New York Yankees

Closing in on a month and a half into the major league baseball season, the New York Yankees starting rotation has yet to find out what they are or what they will be.

By Emmanuel Berbari

Ups and downs. That has been the case with this New York Yankees team as is the case with their starting pitching. 32 games in and they are still trying to define themselves.

A rotation originally comprised of Masahiro Tanaka, Michael Pineda, Nathan Eovaldi, Luis Severino, and CC Sabathia entered the season with a mix of question marks and promise. That same mix has carried through the season’s first month and now well into the month of May.

Tanaka has performed despite a subpar outing his last time, but it is the rest of the staff that continues to induce headaches and general confusion.

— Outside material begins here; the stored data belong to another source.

/-
Copyright (c) 2026. All rights reserved.
Released under Apache 2.0 license as described in the file LICENSE.
Authors: abc-iut cell — seat abc-iut-w4-d104 (gen 4): row «COR29-L-A-ENGAGE», part (A) — [AbsTopIII]
Cor 2.9 with the local additive structures as INPUT data (print p.64 l.44–45), linearised by the charts.
-/
import Literature.AnabelianGeometry.AbsoluteAnabelian.ArchimedeanReconstructionCor29GermEngaged
import HarnessLib

/-!
# [AbsTopIII] Cor 2.9 with the local additive structures as INPUT: `+ₓ`, `(1/n)·ₓ` given, linearised by
# the chart at each NF-point

S. Mochizuki, *Topics in absolute anabelian geometry III* (bib key `MochizukiAbsTopIII2015`), Cor 2.9 (a)
p.64 l.44 – p.65 l.2: "The local additive structures on `E^top` [cf. Corollary 2.7, (c)] determine local
additive structures on `X^top` [at NF-points].  Let `v⃗` be an element of a sufficiently small neighborhood
`U_X ⊆ X^top` of `x` that admits such a local additive structure."  PROOF-ONLY file (no definitions), part (A)
of row «COR29-L-A-ENGAGE» (L4-lead RULING #8g), sequel of `…Cor29GermEngaged.lean` (part (L)).

In p436603 / p438727 / p440549 and part (L) the local additive structure `a +ₓ b`, `(1/n)·ₓ v` at an NF-point
was the one TRANSPORTED FROM THE CHART of the package (`e_x⁻¹(e_x a + e_x b − e_x x)`, …) — abc-iut-f-075's
reading R2 (ii): "print derives them from `E^top` via Cor 2.7 (c); the elliptically-admissible content lives
inside the hypothesis".  Here the local additive structures are INPUT DATA `ladd₀ x`, `scale₀ x` (whatever
Cor 2.7 (c) supplies at the NF-point `x` — the group law of the once-punctured elliptic curve transported
along the local homeomorphisms `X → H ← E` of the elliptic cuspidalization), and the ONE hypothesis tying them
to the chart package is that the chart `e_x` LINEARISES them on its domain `W_x`:
`ladd₀ x a b = e_x⁻¹(e_x a + e_x b − e_x x)` (`a, b ∈ W_x`) and `scale₀ x n v = e_x⁻¹(e_x x + (e_x v − e_x x)/n)`
(`v ∈ W_x`, `n ≥ 1`).  (For the genuine `X_v` this holds with `e_x` the uniformising coordinate of `E` pulled
back to `x` — a holomorphic coordinate in which the transported group law is vector addition and in which the
NF-rational functions still have holomorphic expressions `G x f` (compositions of holomorphic maps); so the
chart package may be TAKEN in that coordinate.  -- TODO(general form): a linearising chart `ψ_x` different
from the function chart `e_x` with bi-holomorphic transition; reduces to this file by re-charting the package
along the transition, chain rule as in `hasDerivAt_ringEquiv_conj` of p436968.)

Over the sub-DAG statements of abc-iut-w5-d225 (p414208), for a chart package at `x` of a space `X` and input
data `ladd₀`, `scale₀` linearised by it, with the TOTAL scaling datum `scale := scale₀` on `U_x`, junk `x` off
`U_x` (the junk convention of `NFCurveData.Cor29Refined`):

* `iterate_input_eq` / `isLocalAddDatumAt_input` (row a.r1 for the INPUT structure, incl. the clause
  `n · ((1/n)·ₓ v) = v` along the input addition), `scale_input_of_not_mem`;
* `iotaComputesLimits_input` (a.r2–a.r4), `iotaAdditive_input` (a.r6);
* `scalarFieldIso_input` (b.r2 for ANY `L`: additivity of the pinned scalar isomorphism for sums of germ
  automorphisms defined through the INPUT `+ₓ`);
* `NFCurveData.cor29Refined_of_chartPackage_input` (refined rows, genuine `D`, ANY `L`, input additive
  structures) and `NFCurveData.globalArchimedeanCompatibility'_of_chartPackage_input` (abc-iut-L4-t4's
  successor statement of record), `NFCurveData.globalArchimedeanCompatibility'_genuine_germs_input` (GENUINE
  throughout: genuine NF-point predicate and extended evaluation of p438727, germ structure of part (L), input
  additive structures).

HONEST SCOPE: the chart package stays a NAMED hypothesis (analytic structure of `X_v(k_v)`, owed by Thm 1.9 /
Cor 2.8 outputs); the construction of `ladd₀`/`scale₀` FROM `E^top` (Cor 2.7 (c), `TorsionPointsDenseUniqueGroupLaw`,
the cuspidalization diagram) is not in the tree and enters only as the input data + the linearisation
hypothesis; functoriality record-only.  Refereed pre-IUT material; nothing here bears on the disputed
[IUTchIII] Cor. 3.12; typed ≠ endorsed.
-/

noncomputable section

namespace Literature.AnabelianGeometry.AbsoluteAnabelian

open _root_.Set _root_.Topology _root_.Filter _root_.Metric _root_.Function
open ArchimedeanReconstruction ArchimedeanReconstruction.Cor29

/-! ## Rows of the sub-DAG for INPUT local additive structures linearised by a chart package -/

namespace ArchimedeanReconstruction.Cor29ChartPackage

variable {X : Type} [TopologicalSpace X]
variable {W : Set X} {e : X → ℂ} {e' : ℂ → X} {x : X} {r : ℝ}
variable {ladd₀ : X → X → X} {scale₀ : ℕ → X → X}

For the most part, particularly in the first inning, Pineda has been dreadful, and Nathan Eovaldi will look like a horse one outing and implode the next. With the known inconsistency of these two pieces, Severino was heavily relied upon to begin the year in only his sophomore season.

Leaning on Severino has only hurt the Yanks as the right-hander struggled mightily in his first handful of outings and still can’t find true command of the strike zone. Luckily, CC Sabathia was finding a groove in the No. 5 spot with his new transformation, but he fell victim to the injury bug when he hurt his groin after his best performance in two years.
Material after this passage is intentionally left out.